These aren't obvious from the documentation, but they're some of the most useful features in a real daily workflow.

/clear When Context Gets Stale

Context window management is real. After a long session, you've accumulated a lot of conversation history. Some of it is relevant. Most of it is noise from earlier tasks. When I switch to a completely different part of the codebase, I run /clear to wipe the session history. A clean context produces sharper, more focused answers.

/compact for Long Sessions

When I'm deep in a coding session but don't want to lose the thread completely, I use /compact. It summarizes the current conversation into a compressed form, keeping the meaningful context but freeing up token budget. I use this when I'm mid-feature and need to continue without starting over from scratch.

/model for Different Tasks

Not every task needs the same model. For quick edits, explanations, and simple refactors, a faster model works well and responds quickly. For complex architectural decisions or multi-file refactors with subtle interdependencies, I switch to Claude Opus 4.7 for deeper reasoning. Claude 4 Sonnet sits in the middle: precise, reliable, and well-suited for most professional coding tasks. Matching the model to the complexity of the task keeps costs down while keeping output quality where it needs to be.

Developer studying an ultrawide monitor showing a complex code refactoring diff with green and red lines

How I Give Context (Without Wasting It)

The biggest gap between developers who get great output from Claude Code and those who get mediocre output is how they frame their requests. It's not about being verbose. It's about giving the model what it needs to make the right decision on the first try.

Describe Intent, Not Just the Task

Weak prompt: "Fix the bug in auth.ts."

Strong prompt: "The validateUser function in auth.ts throws a null pointer exception when the user object doesn't have an email field. The email field is optional in the schema, but the function doesn't handle that case. Fix it without changing the function signature or return type."

The second version gives Claude Code the what, the why, and the constraint. You get the right fix in one shot instead of three revision cycles.

Give It the Full Error

When debugging, I paste the full stack trace. Not a summary. Not a paraphrase. The actual error output, with file paths, line numbers, and the message exactly as it appeared. Root cause analysis is dramatically better when Claude Code works from the real error rather than a description of it.

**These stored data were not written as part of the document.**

import Mathlib.Analysis.SpecialFunctions.Complex.Arg
import Mathlib.Analysis.SpecialFunctions.Trigonometric.Bounds
import Mathlib.Data.Matrix.Mul
import Literature.Barriers.PneNP.TSPExtensionComplexityHyperplaneBound
import HarnessLib

/-!
# Route `SmallBlockRothvoss` (cell pnp-psdrank, T-SOC): angular cells for the `ε`-net sandwich

Polar form of vectors of `ℝ²` (`⟪u,v⟫² = |u|²|v|² cos²(arg u − arg v)`), the `J` angular cells of `(-π, π]`,
the pointwise sandwich/garbage inequalities and the choice of `J` (`net_constants`).
Landing kit prepared by pnp-psdrank-eng g3 from the farm-checked cumulative work file
`HOME/pnp-psdrank-eng/lean/SocLift.lean` (rc 0, 0 sorries, axioms standard). See landing/README.md.
-/

set_option linter.dupNamespace false -- `Summit.PneNP.PneNP.…`: summit = sub-problem (D-0017)

noncomputable section

open Finset Real

namespace Summit.PneNP.PneNP.Theorems.SmallBlockRothvoss

/-! ### Polar form of vectors of `ℝ²` -/

/-- The complex number `u 0 + u 1 · i` attached to `u : Fin 2 → ℝ`. -/
def toC (u : Fin 2 → ℝ) : ℂ := ⟨u 0, u 1⟩

/-- The polar angle of `u : Fin 2 → ℝ`, in `(-π, π]`. -/
def ang (u : Fin 2 → ℝ) : ℝ := Complex.arg (toC u)

/-- The polar angle lies in `(-π, π]`. -/
theorem ang_mem (u : Fin 2 → ℝ) : ang u ∈ Set.Ioc (-π) π := Complex.arg_mem_Ioc _

/-- First coordinate in polar form. -/
theorem coord_zero_eq (u : Fin 2 → ℝ) : u 0 = ‖toC u‖ * Real.cos (ang u) := by
  rw [ang, Complex.norm_mul_cos_arg]; rfl

/-- Second coordinate in polar form. -/
theorem coord_one_eq (u : Fin 2 → ℝ) : u 1 = ‖toC u‖ * Real.sin (ang u) := by
  rw [ang, Complex.norm_mul_sin_arg]; rfl

/-- The dot product on `Fin 2 → ℝ`, expanded. -/
theorem dotProduct_fin_two (u v : Fin 2 → ℝ) : dotProduct u v = u 0 * v 0 + u 1 * v 1 := by
  simp [dotProduct, Fin.sum_univ_two]

/-- `|u|² = ⟪u, u⟫`. -/
theorem norm_toC_sq (u : Fin 2 → ℝ) : ‖toC u‖ ^ 2 = dotProduct u u := by
  rw [Complex.sq_norm, Complex.normSq_apply, dotProduct_fin_two]; rfl

/-- `⟪u, v⟫ = |u| |v| cos(φ_u − φ_v)`. -/
theorem dotProduct_eq_polar (u v : Fin 2 → ℝ) :
    dotProduct u v = ‖toC u‖ * ‖toC v‖ * Real.cos (ang u - ang v) := by
  rw [dotProduct_fin_two, coord_zero_eq u, coord_one_eq u, coord_zero_eq v, coord_one_eq v,
    Real.cos_sub]
  ring

/-- `⟪u, v⟫² = |u|² |v|² cos²(φ_u − φ_v)`. -/
theorem dotProduct_sq_eq_polar (u v : Fin 2 → ℝ) :
    (dotProduct u v) ^ 2 = dotProduct u u * dotProduct v v * Real.cos (ang u - ang v) ^ 2 := by
  rw [dotProduct_eq_polar, ← norm_toC_sq, ← norm_toC_sq]
  ring


/-! ### Angular cells: `J` arcs of width `2π/J` covering `(-π, π]` -/

/-- Width of the angular cells. -/
def width (J : ℕ) : ℝ := 2 * π / J

/-- Centre of the `i`-th cell `(-π + i·w, -π + (i+1)·w]`. -/
def center (J : ℕ) (i : ℕ) : ℝ := -π + ((i : ℝ) + 1 / 2) * width J

/-- Index of the cell containing the angle `φ ∈ (-π, π]`. -/
def idx (J : ℕ) (φ : ℝ) : ℕ := ⌈(φ + π) / width J⌉₊ - 1

/-- Cells have positive width. -/
theorem width_pos {J : ℕ} (hJ : 0 < J) : 0 < width J := by
  unfold width
  have : (0 : ℝ) < J := by exact_mod_cast hJ
  positivity

/-- The cell index of an angle in `(-π, π]` is `< J`. -/
theorem idx_lt {J : ℕ} (hJ : 0 < J) {φ : ℝ} (hφ : φ ∈ Set.Ioc (-π) π) : idx J φ < J := by
  have hw := width_pos hJ
  have hx0 : 0 < (φ + π) / width J := div_pos (by linarith [hφ.1]) hw
  have hxJ : (φ + π) / width J ≤ (J : ℝ) := by
    rw [div_le_iff₀ hw, width]
    have hJ' : (0 : ℝ) < J := by exact_mod_cast hJ
    rw [mul_div_assoc', le_div_iff₀ hJ']
    nlinarith [hφ.2]
  have hc1 : 1 ≤ ⌈(φ + π) / width J⌉₊ := Nat.one_le_iff_ne_zero.2 (Nat.pos_iff_ne_zero.1 (Nat.ceil_pos.2 hx0))
  have hcJ : ⌈(φ + π) / width J⌉₊ ≤ J := Nat.ceil_le.2 hxJ
  unfold idx
  omega

/-- An angle is within half a width of the centre of its cell. -/
theorem abs_sub_center_le {J : ℕ} (hJ : 0 < J) {φ : ℝ} (hφ : φ ∈ Set.Ioc (-π) π) :
    |φ - center J (idx J φ)| ≤ width J / 2 := by
  have hw := width_pos hJ
  set x : ℝ := (φ + π) / width J with hx
  have hx0 : 0 < x := div_pos (by linarith [hφ.1]) hw
  have hc1 : 1 ≤ ⌈x⌉₊ := Nat.one_le_iff_ne_zero.2 (Nat.pos_iff_ne_zero.1 (Nat.ceil_pos.2 hx0))
  have hup : x ≤ (⌈x⌉₊ : ℝ) := Nat.le_ceil x
  have hlow : (⌈x⌉₊ : ℝ) < x + 1 := Nat.ceil_lt_add_one hx0.le
  have hi : ((idx J φ : ℕ) : ℝ) = (⌈x⌉₊ : ℝ) - 1 := by
    unfold idx
    rw [← hx, Nat.cast_sub hc1, Nat.cast_one]
  have hφx : φ = -π + x * width J := by
    rw [hx, div_mul_cancel₀ _ hw.ne']; ring
  rw [center, hi, hφx]
  have : -π + x * width J - (-π + ((⌈x⌉₊ : ℝ) - 1 + 1 / 2) * width J) =
      (x - (⌈x⌉₊ : ℝ) + 1 / 2) * width J := by ring
  rw [this, abs_mul, abs_of_pos hw]
  have h1 : |x - (⌈x⌉₊ : ℝ) + 1 / 2| ≤ 1 / 2 := abs_le.2 ⟨by linarith, by linarith⟩
  calc |x - (⌈x⌉₊ : ℝ) + 1 / 2| * width J ≤ 1 / 2 * width J :=
        mul_le_mul_of_nonneg_right h1 hw.le
    _ = width J / 2 := by ring

/-- Centres differ by integer multiples of the width. -/
theorem center_sub_center (J i j : ℕ) : center J i - center J j = ((i : ℝ) - j) * width J := by
  unfold center; ring

/-- Within a pair of cells, `|cos(φ − ψ)|` is within `w` of its value at the cell centres. -/
theorem abs_abs_cos_sub_le {J : ℕ} {φ ψ : ℝ} {i j : ℕ} (hφ : |φ - center J i| ≤ width J / 2)
    (hψ : |ψ - center J j| ≤ width J / 2) :
    |(|Real.cos (φ - ψ)|) - (|Real.cos (((i : ℝ) - j) * width J)|)| ≤ width J := by
  calc |(|Real.cos (φ - ψ)|) - (|Real.cos (((i : ℝ) - j) * width J)|)|
      ≤ |Real.cos (φ - ψ) - Real.cos (((i : ℝ) - j) * width J)| := abs_abs_sub_abs_le_abs_sub _ _
    _ ≤ |(φ - ψ) - ((i : ℝ) - j) * width J| := Real.abs_cos_sub_cos_le _ _
    _ = |(φ - center J i) - (ψ - center J j)| := by rw [← center_sub_center]; ring_nf
    _ ≤ |φ - center J i| + |ψ - center J j| := abs_sub _ _
    _ ≤ width J / 2 + width J / 2 := add_le_add hφ hψ
    _ = width J := by ring


/-! ### Pointwise steps -/

/-- Pointwise sandwich: if `clo·P ≤ G ≤ chi·P` with `chi ≤ (1+η)·clo` and `kA, kB, P, η ≥ 0`,
then `(kA − kB)·G ≤ clo·(kA − kB)·P + η·kA·G`. -/
theorem pointwise_sandwich {kA kB G P clo chi η : ℝ} (hkA : 0 ≤ kA) (hkB : 0 ≤ kB) (hP : 0 ≤ P)
    (hη : 0 ≤ η) (hchi : chi ≤ (1 + η) * clo) (hlo : clo * P ≤ G)
    (hhi : G ≤ chi * P) :
    (kA - kB) * G ≤ clo * ((kA - kB) * P) + η * (kA * G) := by
  have h1 : kA * G ≤ kA * ((1 + η) * clo * P) := by
    apply mul_le_mul_of_nonneg_left _ hkA
    calc G ≤ chi * P := hhi
      _ ≤ (1 + η) * clo * P := mul_le_mul_of_nonneg_right hchi hP
  have h2 : kB * (clo * P) ≤ kB * G := mul_le_mul_of_nonneg_left hlo hkB
  have h3 : η * (kA * (clo * P)) ≤ η * (kA * G) :=
    mul_le_mul_of_nonneg_left (mul_le_mul_of_nonneg_left hlo hkA) hη
  nlinarith [h1, h2, h3]

/-- The constants of a good cell pair: if `(6/η + 1)·w ≤ κ`, `0 < η ≤ 1`, `0 ≤ w`, then
`(κ + w)² ≤ (1 + η)(κ − w)²`. -/
theorem good_ratio {κ w η : ℝ} (hη : 0 < η) (hη1 : η ≤ 1) (hw : 0 ≤ w)
    (hgood : (6 / η + 1) * w ≤ κ) : (κ + w) ^ 2 ≤ (1 + η) * (κ - w) ^ 2 := by
  set u := κ - w with hu
  have hu6 : 6 * w ≤ η * u := by
    have : (6 / η + 1) * w = 6 / η * w + w := by ring
    rw [this] at hgood
    have h' : 6 / η * w ≤ u := by linarith
    have := mul_le_mul_of_nonneg_left h' hη.le
    rwa [← mul_assoc, mul_div_cancel₀ _ hη.ne'] at this
  have hu2 : 2 * w ≤ u := by nlinarith
  have hu0 : 0 ≤ u := by linarith
  have hk : κ + w = u + 2 * w := by rw [hu]; ring
  rw [hk]
  nlinarith [mul_nonneg hu0 hw, mul_nonneg hη.le (mul_nonneg hu0 hu0)]

/-- Sum of an indicator-restricted function over `univ`. -/
theorem sum_ite_mem_univ {ι : Type*} [Fintype ι] [DecidableEq ι] (X : Finset ι) (f : ι → ℝ) :
    ∑ i, (if i ∈ X then f i else 0) = ∑ i ∈ X, f i := by
  rw [Finset.sum_ite_mem, Finset.univ_inter]

/-- `G = ⟪a, b⟫² ≤ |a|²|b|²`. -/
theorem dotProduct_sq_le (u v : Fin 2 → ℝ) :
    (dotProduct u v) ^ 2 ≤ dotProduct u u * dotProduct v v := by
  rw [dotProduct_sq_eq_polar]
  have hc : Real.cos (ang u - ang v) ^ 2 ≤ 1 := by
    rw [sq_le_one_iff_abs_le_one]; exact Real.abs_cos_le_one _
  have h0 : 0 ≤ dotProduct u u * dotProduct v v := by
    rw [← norm_toC_sq, ← norm_toC_sq]; positivity
  nlinarith

/-- `0 ≤ ⟪u, u⟫`. -/
theorem dotProduct_self_nonneg' (u : Fin 2 → ℝ) : 0 ≤ dotProduct u u := by
  rw [← norm_toC_sq]; positivity

/-! ### The net constants -/

/-- Choice of the number of cells `J = ⌈16 π √(Λ/τ) / η⌉` and its two properties:
garbage entries are `≤ τ`, and `J² Λ ≤ 289 π² Λ² / (η² τ)`. -/
theorem net_constants {Λ τ η θ₀ : ℝ} (hη : 0 < η) (hη1 : η ≤ 1) (hτ : 0 < τ) (hΛτ : τ < Λ)
    (hθ : 0 ≤ θ₀) :
    ∃ J : ℕ, 0 < J ∧ Λ * (8 * width J / η) ^ 2 ≤ τ ∧
      ((J : ℝ) ^ 2) * (Λ * θ₀) ≤ (289 * π ^ 2) * Λ ^ 2 / (η ^ 2 * τ) * θ₀ := by
  have hΛ0 : 0 < Λ := hτ.trans hΛτ
  set s : ℝ := Real.sqrt (Λ / τ) with hs
  have hΛτ1 : 1 ≤ Λ / τ := by rw [le_div_iff₀ hτ]; linarith
  have hs1 : 1 ≤ s := by rw [hs]; exact Real.one_le_sqrt.2 hΛτ1
  have hs0 : 0 < s := by linarith
  have hss : s ^ 2 = Λ / τ := by rw [hs]; exact Real.sq_sqrt (by positivity)
  set Jr : ℝ := 16 * π * s / η with hJr
  have hπ1 : (1 : ℝ) ≤ π := by linarith [Real.two_le_pi]
  have hπs : 1 ≤ π * s / η := by
    rw [le_div_iff₀ hη]
    nlinarith
  have hJr0 : 0 < Jr := by rw [hJr]; positivity
  set J : ℕ := ⌈Jr⌉₊ with hJdef
  have hJ : 0 < J := Nat.ceil_pos.2 hJr0
  have hJle : Jr ≤ (J : ℝ) := Nat.le_ceil Jr
  have hJup : (J : ℝ) ≤ 17 * π * s / η := by
    have h1 : (J : ℝ) < Jr + 1 := Nat.ceil_lt_add_one hJr0.le
    have h2 : Jr + 1 ≤ 17 * π * s / η := by
      rw [hJr]
      have : 16 * π * s / η + π * s / η = 17 * π * s / η := by ring
      linarith
    linarith
  have hJreal : (0 : ℝ) < J := by exact_mod_cast hJ
  refine ⟨J, hJ, ?_, ?_⟩
  · -- garbage threshold
    have hw1 : width J * (8 * s) ≤ η := by
      rw [width]
      have h16 : 16 * π * s ≤ η * J := by
        have := (div_le_iff₀ hη).1 hJle
        linarith
      rw [div_mul_eq_mul_div, div_le_iff₀ hJreal]
      nlinarith
    have h8 : 8 * width J / η ≤ 1 / s := by
      rw [div_le_div_iff₀ hη hs0]
      nlinarith
    have h80 : 0 ≤ 8 * width J / η := by
      have := width_pos hJ
      positivity
    have hsq : (8 * width J / η) ^ 2 ≤ (1 / s) ^ 2 := pow_le_pow_left₀ h80 h8 2
    calc Λ * (8 * width J / η) ^ 2 ≤ Λ * (1 / s) ^ 2 := mul_le_mul_of_nonneg_left hsq hΛ0.le
      _ = Λ * (τ / Λ) := by rw [one_div, inv_pow, hss, inv_div]
      _ = τ := mul_div_cancel₀ _ hΛ0.ne'
  · -- cell-pair count
    have hJ2 : (J : ℝ) ^ 2 ≤ (17 * π * s / η) ^ 2 := pow_le_pow_left₀ hJreal.le hJup 2
    have heq : (17 * π * s / η) ^ 2 * (Λ * θ₀) = (289 * π ^ 2) * Λ ^ 2 / (η ^ 2 * τ) * θ₀ := by
      rw [div_pow, mul_pow, mul_pow, hss]
      field_simp
      ring
    calc ((J : ℝ) ^ 2) * (Λ * θ₀) ≤ (17 * π * s / η) ^ 2 * (Λ * θ₀) :=
          mul_le_mul_of_nonneg_right hJ2 (by positivity)
      _ = _ := heq


end Summit.PneNP.PneNP.Theorems.SmallBlockRothvoss


end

Establish What Already Exists

Before asking for a new feature, I'll describe the existing code in context: "Here's the current UserService implementation. I want to add a deactivateUser method that follows the same pattern as deleteUser but sets status to inactive instead of removing the record." This eliminates ambiguity about style and existing patterns before Claude Code writes a single line.

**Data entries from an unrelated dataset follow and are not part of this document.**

import Literature.Topology.FourManifolds.HandleChartMap
import Literature.Topology.FourManifolds.Cobordism
import Mathlib.Analysis.InnerProductSpace.Calculus
import HarnessLib

/-!
# The feet of a `1`-handle in the level below it

Topic `Literature/Topology/FourManifolds` (fact seat
`provefact-Literature.Topology.FourManifolds.IsHandlebody.exists_isBoundaryGluing_sphere`, step F2b of
the Lickorish–Wallace DAG; data layer of the handle-extension step of the classification of
handlebodies: matching the feet of the two handles).  Everything here is **proved**; no named
facts.

In Milnor's coordinates `u = (u₀, y) ∈ ℝ × ℝⁿ` of index `1` about a critical point `p`
(`f = f p - u₀² + ‖y‖²`, `Literature.Topology.FourManifolds.HandleChart` with `k = 1`; the
splitting `ℝⁿ⁺¹ = ℝ × ℝⁿ` is `BoundaryManifold.consCLE`), the level `f = f p - m` (`m > 0`)
below `p` meets the chart in the two sheets `u₀ = ±√(m + ‖y‖²)`; the **feet** of the handle are
the two discs of small `‖y‖` on them.  This file parametrises them:

* `Literature.Topology.FourManifolds.footModel n s m ρ : ℝⁿ → ℝⁿ⁺¹`,
  `w ↦ (s √(m + ‖y‖²), y)` with `y = ρ · univUnitBall w` (`s = ±1`), a smooth injective map
  onto the part `‖y‖ < ρ` of the sheet `sign u₀ = s` of the model level `Q₁ = -m`, with the
  smooth left inverse `footModelInv`; the closed unit ball goes onto `‖y‖ ≤ ρ/√2`;
* `HandleChart.foot D s m ρ : ℝⁿ → M` — the same read through the chart of `D`: smooth, on the
  level `f p - m`, with coordinates `footModel`, range `= O ∩ f⁻¹(f p - m)` for the open set
  `HandleChart.footDomain` on which `footModelInv ∘ coord` is a smooth left inverse
  (`range_foot`, `footInv_foot`), the two feet disjoint (`disjoint_range_foot`), carried to the
  feet of another chart by the chart map (`chartMap_foot`), and **containing every point of the
  level with `|x⃗|²|y⃗|² ≤ γ`** in the image of the closed unit ball once `2γ ≤ m ρ²`
  (`exists_eq_foot`) — the feet columns of `HandleRegion.lean` flowed down to the level.

These are the hypotheses of `isSmoothEmbedding_levelLift` (`LevelEmbedding.lean`), which turns
the feet into embedded discs of the level manifold, as in Milnor's proof of Thm. 3.13.

## References

* J. Milnor, *Lectures on the h-cobordism theorem* (1965), Def. 3.1, Def. 3.9 and proof of
  Thm. 3.13 (PDF pp. 14–19). [MilnorHCobordism1965]
-/

open scoped Manifold ContDiff Topology
open Set Function Filter Metric OpenPartialHomeomorph

noncomputable section

namespace Literature.Topology.FourManifolds

universe u

/-- Local notation: `𝔼 m` is the model Euclidean space `EuclideanSpace ℝ (Fin m)`. -/
local notation "𝔼 " m:arg => EuclideanSpace ℝ (Fin m)

open BoundaryManifold

/-! ### Milnor coordinates of index `1`: `u = (u₀, y)` -/

section Model

variable {n : ℕ}

/-- `|x⃗|²` of index `1` is `u₀²`. [cite: MilnorHCobordism1965, Def. 3.1] -/
theorem sqSumLT_one_consCLE (y : 𝔼 n) (t : ℝ) : sqSumLT 1 (consCLE n (y, t)) = t ^ 2 := by
  rw [sqSumLT]
  have h : Finset.univ.filter (fun i : Fin (n + 1) => (i : ℕ) < 1) = {0} := by
    ext i
    simp only [Finset.mem_filter, Finset.mem_univ, true_and, Finset.mem_singleton, Nat.lt_one_iff]
    constructor
    · intro hi; exact Fin.eq_of_val_eq (by rw [Fin.val_zero]; exact hi)
    · intro hi; rw [hi, Fin.val_zero]
  rw [h, Finset.sum_singleton, consCLE_apply_zero]

/-- `|y⃗|²` of index `1` is `‖y‖²`. [cite: MilnorHCobordism1965, Def. 3.1] -/
theorem sqSumGE_one_consCLE (y : 𝔼 n) (t : ℝ) : sqSumGE 1 (consCLE n (y, t)) = ‖y‖ ^ 2 := by
  rw [sqSumGE]
  have h : Finset.univ.filter (fun i : Fin (n + 1) => 1 ≤ (i : ℕ)) =
      Finset.univ.map ⟨Fin.succ, Fin.succ_injective n⟩ := by
    ext i
    simp only [Finset.mem_filter, Finset.mem_univ, true_and, Finset.mem_map, Function.Embedding.coeFn_mk]
    constructor
    · intro hi
      refine ⟨i.pred (fun h0 => by rw [h0] at hi; simp at hi), Fin.succ_pred _ _⟩
    · rintro ⟨j, rfl⟩; simp
  rw [h, Finset.sum_map, EuclideanSpace.real_norm_sq_eq]
  simp [consCLE_apply_succ]

/-- Milnor's quadratic form of index `1` in the coordinates `(u₀, y)`: `-u₀² + ‖y‖²`. [cite: MilnorHCobordism1965, Def. 3.1] -/
theorem milnorQuadratic_one_consCLE (y : 𝔼 n) (t : ℝ) : milnorQuadratic 1 (consCLE n (y, t)) = -t ^ 2 + ‖y‖ ^ 2 := by
  rw [milnorQuadratic_eq, sqSumLT_one_consCLE, sqSumGE_one_consCLE]

/-- The norm in the coordinates `(u₀, y)`: `‖u‖² = u₀² + ‖y‖²`. [folklore] -/
theorem norm_consCLE_sq (y : 𝔼 n) (t : ℝ) : ‖consCLE n (y, t)‖ ^ 2 = t ^ 2 + ‖y‖ ^ 2 := by
  rw [← sqSumLT_add_sqSumGE 1, sqSumLT_one_consCLE, sqSumGE_one_consCLE]

/-- The tail of `consCLE n (y, t)` is `y`. [folklore] -/
theorem tail_consCLE' (y : 𝔼 n) (t : ℝ) : tail n (consCLE n (y, t)) = y := tail_consCLE n (y, t)

/-! ### The model feet -/

/-- The scaled unit-ball map `y = ρ · univUnitBall w`, `‖y‖ < ρ`. [folklore] -/
def footRadial (n : ℕ) (ρ : ℝ) (w : 𝔼 n) : 𝔼 n := ρ • (univUnitBall w : 𝔼 n)

/-- Its inverse on `‖y‖ < ρ`. [folklore] -/
def footRadialInv (n : ℕ) (ρ : ℝ) (y : 𝔼 n) : 𝔼 n := univUnitBall.symm (ρ⁻¹ • y)

/-- Norm of the unit-ball map. [folklore] -/
theorem norm_univUnitBall (w : 𝔼 n) : ‖(univUnitBall w : 𝔼 n)‖ = ‖w‖ / √(1 + ‖w‖ ^ 2) := by
  rw [univUnitBall_apply, norm_smul, Real.norm_eq_abs, abs_inv, abs_of_pos (by positivity)]
  ring

/-- The unit-ball map lands in the unit ball. [folklore] -/
theorem norm_univUnitBall_lt_one (w : 𝔼 n) : ‖(univUnitBall w : 𝔼 n)‖ < 1 := by
  have := univUnitBall.map_source (mem_univ w : w ∈ (univUnitBall (E := 𝔼 n)).source)
  rw [univUnitBall_target, mem_ball_zero_iff] at this
  exact this

/-- `‖y‖ < ρ`. [folklore] -/
theorem norm_footRadial_lt {ρ : ℝ} (hρ : 0 < ρ) (w : 𝔼 n) : ‖footRadial n ρ w‖ < ρ := by
  rw [footRadial, norm_smul, Real.norm_eq_abs, abs_of_pos hρ]
  have := norm_univUnitBall_lt_one w
  nlinarith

Close-up of developer's hand near laptop trackpad with debugging terminal output visible on screen

My Refactoring Workflow

Refactoring is where Claude Code genuinely saves me the most time. But you need the right process to avoid introducing bugs while moving fast.

Always Review the Diff

Before I approve any multi-file edit, I read the diff carefully. Not skimming. Actually reading every changed line and asking: does this change do what I intended? Does it touch anything I didn't expect? Claude Code is good at refactors, but it sometimes makes adjacent changes based on assumptions about what you probably want. The diff is your last checkpoint before changes land.

One Concern at a Time

I don't ask for large refactors in a single shot. I break them into atomic steps: "Rename all instances of UserRecord to UserDocument across the codebase." Review and approve. "Now update the TypeScript interface at types/user.ts to match the new naming." Review and approve. Smaller sequential changes are easier to verify and safer to apply.

Use It for Mechanical Refactors

The refactors I use Claude Code for most are the tedious, repetitive ones. Migrating from one HTTP client to another. Adding consistent error handling across 40 similar functions. Updating all API calls to use a new authentication pattern. These are tasks where a human gets tired and introduces subtle inconsistencies. Claude Code stays consistent across every instance.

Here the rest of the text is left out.